Numerical simulations of a variety of sorts have become essential for the study of quantum many-body systems. Given an approximate ground state, $\ket{\psi}$ , we consider its decomposition into exact energy eigenstates, i.e., its energy spectrum,

\ket{\psi}=\sum_{n}c_{n}\ket{n},

(1)

where $\{\ket{n}\}$ are the eigenstates of the Hamiltonian with corresponding energies $\{E_{n}\}$ . For a number of numerical approaches based on imaginary-time evolution, e.g. quantum Monte Carlo, the coefficients $c_{n}^{2}$ fall off exponentially with the gap $E_{n}-E_{0}$ , where $E_{0}$ is the ground-state energy [1, 2]. This exponential fall-off provides strong guarantees on convergence rates, particularly where there are no near-degeneracies.

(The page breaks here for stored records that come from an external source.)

import Mathlib

/-! # The down-set form (UH) of (U) is closed under parallel composition
(seat mine-b, cell pub-perc-repro2; conjectures/MINE-B.md §18.1, §19.3(d))

The g13 Hall form (UH) of the level-summed row (U): with `ν(x) = [r x = 1] − b x·[r x = 0]`, every
LOWER set `D` of the configuration poset has `ν(D) ≥ 0` (`DownDom`) — by Hall's theorem, every
`γ` with `F_R = 0`, `F_B = a` owns `a` private configurations below it with `F_R = 1`.  Under
parallel composition (labels add) there is a pointwise identity

  `ν(x, y) = ν(x)·[r′ y = 0] + [r x = 0]·ν(y)`   (`nu_par_eq`),

so every lower set of the product has `ν`-mass `Σ_{y : r′ y = 0} ν(D^y) + Σ_{x : r x = 0} ν(D_x) ≥ 0`
(`downDom_par`), and on the whole product the count is exactly `U(X)·Z(Y) + Z(X)·U(Y)`
(`sum_nu_par`, the poset-level `uval_par` of FlowSumClosure.lean).  Series composition of (UH) is
NOT handled this way (it fails for asymmetric labelled posets, MINE-B.md §19.3(d)). -/

namespace Summit.Ventures.PercRepro2.UHClosure

open Finset

variable {X Y : Type*}

/-- The signed weight of (UH): `ν(x) = [r x = 1] − b x·[r x = 0]`. -/
def nu (r b : X → ℕ) (x : X) : ℤ := (if r x = 1 then 1 else 0) - (if r x = 0 then (b x : ℤ) else 0)

/-- Down-set domination (UH): every lower set has non-negative `ν`-mass. -/
def DownDom [Preorder X] (r b : X → ℕ) : Prop :=
  ∀ D : Finset X, IsLowerSet (↑D : Set X) → 0 ≤ ∑ x ∈ D, nu r b x

/-- **Pointwise identity for the parallel (sum) labels.** -/
theorem nu_par_eq (r b : X → ℕ) (r' b' : Y → ℕ) (x : X) (y : Y) :
    nu (fun p : X × Y => r p.1 + r' p.2) (fun p : X × Y => b p.1 + b' p.2) (x, y)
      = nu r b x * (if r' y = 0 then 1 else 0) + (if r x = 0 then 1 else 0) * nu r' b' y := by
  unfold nu
  simp only
  split_ifs <;> push_cast <;> omega

section fibres

variable [Preorder X] [Preorder Y] [Fintype X] [Fintype Y] [DecidableEq X] [DecidableEq Y]

/-- membership indicator -/
def ind (D : Finset (X × Y)) (x : X) (y : Y) : ℤ := if (x, y) ∈ D then 1 else 0

omit [Fintype Y] in
/-- the first-coordinate fibre of a lower set is a lower set -/
theorem fibre_fst_isLowerSet (D : Finset (X × Y)) (hD : IsLowerSet (↑D : Set (X × Y))) (y : Y) :
    IsLowerSet (↑(univ.filter (fun x : X => (x, y) ∈ D)) : Set X) := by
  intro x x' hxx' hx
  simp only [coe_filter, mem_univ, true_and, Set.mem_setOf_eq] at hx ⊢
  exact hD (Prod.mk_le_mk.2 ⟨hxx', le_rfl⟩) hx

omit [Fintype X] in
/-- the second-coordinate fibre of a lower set is a lower set -/
theorem fibre_snd_isLowerSet (D : Finset (X × Y)) (hD : IsLowerSet (↑D : Set (X × Y))) (x : X) :
    IsLowerSet (↑(univ.filter (fun y : Y => (x, y) ∈ D)) : Set Y) := by
  intro y y' hyy' hy
  simp only [coe_filter, mem_univ, true_and, Set.mem_setOf_eq] at hy ⊢
  exact hD (Prod.mk_le_mk.2 ⟨le_rfl, hyy'⟩) hy

omit [Preorder X] [Preorder Y] in
/-- a sum over `D` of a product function, as a double sum with the indicator -/
theorem sum_D_eq (D : Finset (X × Y)) (f : X → ℤ) (g : Y → ℤ) :
    ∑ p ∈ D, f p.1 * g p.2 = ∑ x, ∑ y, ind D x y * (f x * g y) := by
  rw [← Finset.sum_product' (s := (univ : Finset X)) (t := (univ : Finset Y))
    (f := fun x y => ind D x y * (f x * g y))]
  rw [← Finset.sum_filter_add_sum_filter_not (univ ×ˢ univ) (fun p => p ∈ D)]
  have h1 : ∑ p ∈ (univ ×ˢ univ).filter (fun p : X × Y => p ∈ D),
      ind D p.1 p.2 * (f p.1 * g p.2) = ∑ p ∈ D, f p.1 * g p.2 := by
    have : (univ ×ˢ univ).filter (fun p : X × Y => p ∈ D) = D := by ext p; simp
    rw [this]
    exact Finset.sum_congr rfl (fun p hp => by simp [ind, hp])
  have h2 : ∑ p ∈ (univ ×ˢ univ).filter (fun p : X × Y => ¬ p ∈ D),
      ind D p.1 p.2 * (f p.1 * g p.2) = 0 := by
    apply Finset.sum_eq_zero
    intro p hp
    simp only [Finset.mem_filter] at hp
    simp [ind, hp.2]
  rw [h1, h2, add_zero]

omit [Fintype Y] in
/-- (UH) of `X` on the fibre over `y` -/
theorem fibre_fst_nonneg (r b : X → ℕ) (hX : DownDom r b) (D : Finset (X × Y))
    (hD : IsLowerSet (↑D : Set (X × Y))) (y : Y) : 0 ≤ ∑ x, ind D x y * nu r b x := by
  have h := hX (univ.filter (fun x : X => (x, y) ∈ D)) (fibre_fst_isLowerSet D hD y)
  rw [Finset.sum_filter] at h
  have : ∑ x, ind D x y * nu r b x = ∑ x, (if (x, y) ∈ D then nu r b x else 0) := by
    apply Finset.sum_congr rfl; intro x _; unfold ind; split_ifs <;> simp
  rw [this]; exact h

omit [Fintype X] in
/-- (UH) of `Y` on the fibre over `x` -/
theorem fibre_snd_nonneg (r' b' : Y → ℕ) (hY : DownDom r' b') (D : Finset (X × Y))
    (hD : IsLowerSet (↑D : Set (X × Y))) (x : X) : 0 ≤ ∑ y, ind D x y * nu r' b' y := by
  have h := hY (univ.filter (fun y : Y => (x, y) ∈ D)) (fibre_snd_isLowerSet D hD x)
  rw [Finset.sum_filter] at h
  have : ∑ y, ind D x y * nu r' b' y = ∑ y, (if (x, y) ∈ D then nu r' b' y else 0) := by
    apply Finset.sum_congr rfl; intro y _; unfold ind; split_ifs <;> simp
  rw [this]; exact h

/-- **(UH) is closed under parallel composition** (of arbitrary labelled posets). -/
theorem downDom_par (r b : X → ℕ) (r' b' : Y → ℕ) (hX : DownDom r b) (hY : DownDom r' b') :
    DownDom (fun p : X × Y => r p.1 + r' p.2) (fun p : X × Y => b p.1 + b' p.2) := by
  intro D hD
  have hpt : ∑ p ∈ D, nu (fun p : X × Y => r p.1 + r' p.2) (fun p : X × Y => b p.1 + b' p.2) p
      = ∑ p ∈ D, nu r b p.1 * (if r' p.2 = 0 then 1 else 0)
        + ∑ p ∈ D, (if r p.1 = 0 then 1 else 0) * nu r' b' p.2 := by
    rw [← Finset.sum_add_distrib]
    exact Finset.sum_congr rfl (fun p _ => nu_par_eq r b r' b' p.1 p.2)
  rw [hpt]
  have h1 : 0 ≤ ∑ p ∈ D, nu r b p.1 * (if r' p.2 = 0 then (1 : ℤ) else 0) := by
    rw [sum_D_eq D (nu r b) (fun y => if r' y = 0 then 1 else 0), Finset.sum_comm]
    apply Finset.sum_nonneg; intro y _
    have e : ∑ x, ind D x y * (nu r b x * (if r' y = 0 then (1 : ℤ) else 0))
        = (∑ x, ind D x y * nu r b x) * (if r' y = 0 then 1 else 0) := by
      rw [Finset.sum_mul]; apply Finset.sum_congr rfl; intro x _; ring
    rw [e]
    exact mul_nonneg (fibre_fst_nonneg r b hX D hD y) (by split_ifs <;> simp)
  have h2 : 0 ≤ ∑ p ∈ D, (if r p.1 = 0 then (1 : ℤ) else 0) * nu r' b' p.2 := by
    rw [sum_D_eq D (fun x => if r x = 0 then 1 else 0) (nu r' b')]
    apply Finset.sum_nonneg; intro x _
    have e : ∑ y, ind D x y * ((if r x = 0 then (1 : ℤ) else 0) * nu r' b' y)
        = (if r x = 0 then (1 : ℤ) else 0) * ∑ y, ind D x y * nu r' b' y := by
      rw [Finset.mul_sum]; apply Finset.sum_congr rfl; intro y _; ring
    rw [e]
    exact mul_nonneg (by split_ifs <;> simp) (fibre_snd_nonneg r' b' hY D hD x)
  linarith

omit [Preorder X] [Preorder Y] [DecidableEq X] [DecidableEq Y] in
/-- **The exact count identity**: on the whole product,
`U(X ∗ Y) = U(X)·Z(Y) + Z(X)·U(Y)` with `Z = #{r = 0}` (no hypothesis). -/
theorem sum_nu_par (r b : X → ℕ) (r' b' : Y → ℕ) :
    ∑ p : X × Y, nu (fun p : X × Y => r p.1 + r' p.2) (fun p : X × Y => b p.1 + b' p.2) p
      = (∑ x, nu r b x) * (∑ y, if r' y = 0 then (1 : ℤ) else 0)
        + (∑ x, if r x = 0 then (1 : ℤ) else 0) * (∑ y, nu r' b' y) := by
  rw [Fintype.sum_prod_type]
  simp only [nu_par_eq, Finset.sum_add_distrib, ← Finset.mul_sum, ← Finset.sum_mul]

end fibres

end Summit.Ventures.PercRepro2.UHClosure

Because the density matrix renormalization group (DMRG) can achieve very accurate ground-state energies, one might assume that the high-energy coefficients of the corresponding matrix product state (MPS) would also fall off rapidly as the energy gap increases [3, 4, 5, 6, 7, 8]. Since producing the spectrum of a DMRG state requires a full diagonalization of the Hamiltonian, it is only available on small test systems. Surprisingly, we find that the high-energy coefficients do not decrease exponentially with the gap. In fact, for a substantial energy range they do not decrease much at all.

Refer to caption — Figure 1: Energy spectra of approximate ground states from DMRG and imaginary-time evolution (ITE) for a small cluster with fully periodic boundary conditions, broadened by Gaussians with width $0.1$ . The states are matched to have the same energy, with $E-E_{0}=0.016$ , but the energy variance $\sigma_{\hat{H}}^{2}$ is much larger for DMRG, $0.119$ versus $0.0092$ .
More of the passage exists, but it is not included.